Segment Start: DATA SECTION

import Mathlib
import HarnessLib
import HarnessLib.Audit
import Summits.CriticalPhenomena.Statement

Segment End: DATA SECTION

• **EXERCISE**: State the number of lines above that contain "HarnessLib". Write nothing besides it.

• **WRITTEN SOLUTION**: 2